INSPASS, or INS Passenger Accelerated Service System, was a program of the United States Immigration and Naturalization Service (INS) during the 1990s and early 2000s the purpose of which was to facilitate the entry of pre-screened low-risk travellers through immigration and customs at certain airports.

Frequent travelers who were citizens of the U.S. or a handful of other trusted countries could apply for INSPASS privileges. After a thorough background check, approved INSPASS members would register their hand geometry as a biometric identifier and were presented with an associated membership card.

Upon entering the United States after arriving from abroad, users would subject themselves to hand geometry scans and would pass through Federal Inspection without undergoing a formal interview by immigration inspectors. The initial kiosk implementation, as defined by the U.S. Department of Justice, was composed of the following elements:[1]

  • ATM-like stand
  • 80486 personal computer
  • MS-Windows running Visual Basic
  • 10 inch monitor/touch-screen
  • 16-key keypad
  • OCR-B card reader
  • Electronic gate lock trigger
  • 5 inch Telpar receipt printer[2]
  • Recognition Systems, Inc (RSI) 'Handkey' hand geometry scanner[3]

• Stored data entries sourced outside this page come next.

/-! ## §2 (i)(ii)(iii) for a `TwoPower` family, `(L,k)`-free constants -/

/-- (i) for a `TwoPower` leg: `|axialAvg n μ′ (v ↦ g(x − v)) u| ≤ 9·531442·(4(U+c₄+B))∕(2n+1+‖x−n•u‖∞)²`. [our bookkeeping] -/
theorem abs_axialAvg_twoPower_le (T : TwoPower) (L k : ℕ) {n : ℕ} (hn : 1 ≤ n) (μ' : Fin 4) (x u : Pt) :
    |axialAvg n μ' (fun v => T.g L k (x - v)) u|
      ≤ 3 ^ 2 * 531442 * (4 * (T.U + c4 + T.B)) / ((((2 * n : ℕ) : ℝ)) + 1 + supNorm (x - n • u)) ^ 2 :=
  abs_axialAvg_le_profile (by norm_num) (letter_of_twoPower T L k) hn μ' x u

/-- (i) in the owner's currency for a `TwoPower` leg: `n·|axialAvg …| ≤ 9·531442·4(U+c₄+B)∕(n(1+dist∕n)²)`. [our bookkeeping] -/
theorem abs_contourAvg_twoPower_le (T : TwoPower) (L k : ℕ) {n : ℕ} (hn : 1 ≤ n) (μ' : Fin 4) (x u : Pt) :
    (n : ℝ) * |axialAvg n μ' (fun v => T.g L k (x - v)) u|
      ≤ 9 * 531442 * (4 * (T.U + c4 + T.B)) / ((n : ℝ) * (1 + (supNorm (x - n • u) : ℝ) / n) ^ 2) :=
  abs_contourAvg_le (letter_of_twoPower T L k) hn μ' x u

/-- (ii) for a `TwoPower` leg: `|axialAvg(x + e_i) − axialAvg(x)| ≤ 27·531442·(8(2U+2c₄+Bgrad))∕(2n+1+‖x−n•u‖∞)³`. [our bookkeeping] -/
theorem abs_axialAvg_twoPower_fwdDiff_le (T : TwoPower) (L k : ℕ) (i : Fin 4) {n : ℕ} (hn : 1 ≤ n) (μ' : Fin 4) (x u : Pt) :
    |axialAvg n μ' (fun v => T.g L k (x + Pi.single i 1 - v)) u - axialAvg n μ' (fun v => T.g L k (x - v)) u|
      ≤ 3 ^ (2 + 1) * 531442 * (8 * (2 * T.U + 2 * c4 + T.Bgrad)) / ((((2 * n : ℕ) : ℝ)) + 1 + supNorm (x - n • u)) ^ (2 + 1) :=
  abs_axialAvg_fwdDiff_le_profile (a := 2) (by norm_num) i (letterDiff_of_twoPower T L k i) hn μ' x u

/-- (iii) for a `TwoPower` leg, coarse distance: `|covAvg n μ′ g u v| ≤ (9·531442)²·4(U+c₄+B)∕(n²(1+‖u−v‖∞)²)`. [our bookkeeping] -/
theorem abs_covAvg_twoPower_le_coarse (T : TwoPower) (L k : ℕ) {n : ℕ} (hn : 1 ≤ n) (μ' : Fin 4) (u v : Pt) :
    |covAvg n μ' (T.g L k) u v| ≤ (3 ^ 2 * 531442) ^ 2 * (4 * (T.U + c4 + T.B)) / ((n : ℝ) ^ 2 * (1 + (supNorm (u - v) : ℝ)) ^ 2) :=
  abs_covAvg_le_coarse (by norm_num) (letter_of_twoPower T L k) hn μ' u v

/-- (i′) for a `TwoPower` leg through the plain block average: `|n⁻⁴·blockSum n (y ↦ g(x−y)) u| ≤ 9·104977·4(U+c₄+B)∕(n+1+‖x−n•u‖∞)²`.
[our bookkeeping] -/
theorem abs_blockAvg_twoPower_le (T : TwoPower) (L k : ℕ) {n : ℕ} (hn : 1 ≤ n) (x u : Pt) :
    |((n : ℝ) ^ 4)⁻¹ * blockSum n (fun y => T.g L k (x - y)) u|
      ≤ 3 ^ 2 * 104977 * (4 * (T.U + c4 + T.B)) / ((n : ℝ) + 1 + supNorm (x - n • u)) ^ 2 :=
  abs_blockAvg_le_profile (by norm_num) (letter_of_twoPower T L k) hn x u

/-- (ii′) for a `TwoPower` leg through the plain block average (one power better). [our bookkeeping] -/
theorem abs_blockAvg_twoPower_fwdDiff_le (T : TwoPower) (L k : ℕ) (i : Fin 4) {n : ℕ} (hn : 1 ≤ n) (x u : Pt) :
    |((n : ℝ) ^ 4)⁻¹ * blockSum n (fun y => T.g L k (x + Pi.single i 1 - y)) u
        - ((n : ℝ) ^ 4)⁻¹ * blockSum n (fun y => T.g L k (x - y)) u|
      ≤ 3 ^ (2 + 1) * 104977 * (8 * (2 * T.U + 2 * c4 + T.Bgrad)) / ((n : ℝ) + 1 + supNorm (x - n • u)) ^ (2 + 1) :=
  abs_blockAvg_fwdDiff_le_profile (a := 2) (by norm_num) i (letterDiff_of_twoPower T L k i) hn x u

The program initially was established at JFK International Airport and Newark International Airport in May 1993. Later, it expanded to the US Immigration and Customs Pre-Clearance Inspection Stations in Toronto and Vancouver, Canada. Although modeled on the Dutch "SchipholPass" program, INSPASS was the first large scale biometric identity verification program undertaken by the United States Government and quickly became the largest biometric program in the world in terms of enrollments.

The development of the project was initially piloted and then later deployed with support from the John A. Volpe National Transportation Systems Center and INS contractor Computer Data Systems, Inc. (CDSI).[4] Support for the program was later taken over by Electronic Data Systems (EDS) in 1995 when they were awarded a general support services contract with the U.S. Department of Justice.[5]

Program officials advocated the concept of "One Traveler, One Card" to promote harmonization of the system with other traveler biometric programs and regular meetings were held with the immigration authorities of Canada, the United Kingdom, Germany, Australia, and the Netherlands to achieve that goal. Pilots of land border versions were conducted in Buffalo, New York during the World University Games (summer 1993) and later in Hidalgo, Texas.

Eventually, a total of 15 permanent INSPASS kiosks were deployed at the following locations:

  • New York (JFK) (6 terminals)
  • Newark
  • Toronto (2 terminals)
  • Miami (2 terminals)
  • Vancouver
  • San Francisco
  • Los Angeles (LAX) (2 terminals)

Although the program was discontinued in 2002, it has since been replaced by Global Entry, a program of the U.S. Customs and Border Protection that uses fingerprint biometrics to enable frequent travelers to bypass lines at traditional immigration inspection lanes at international airports.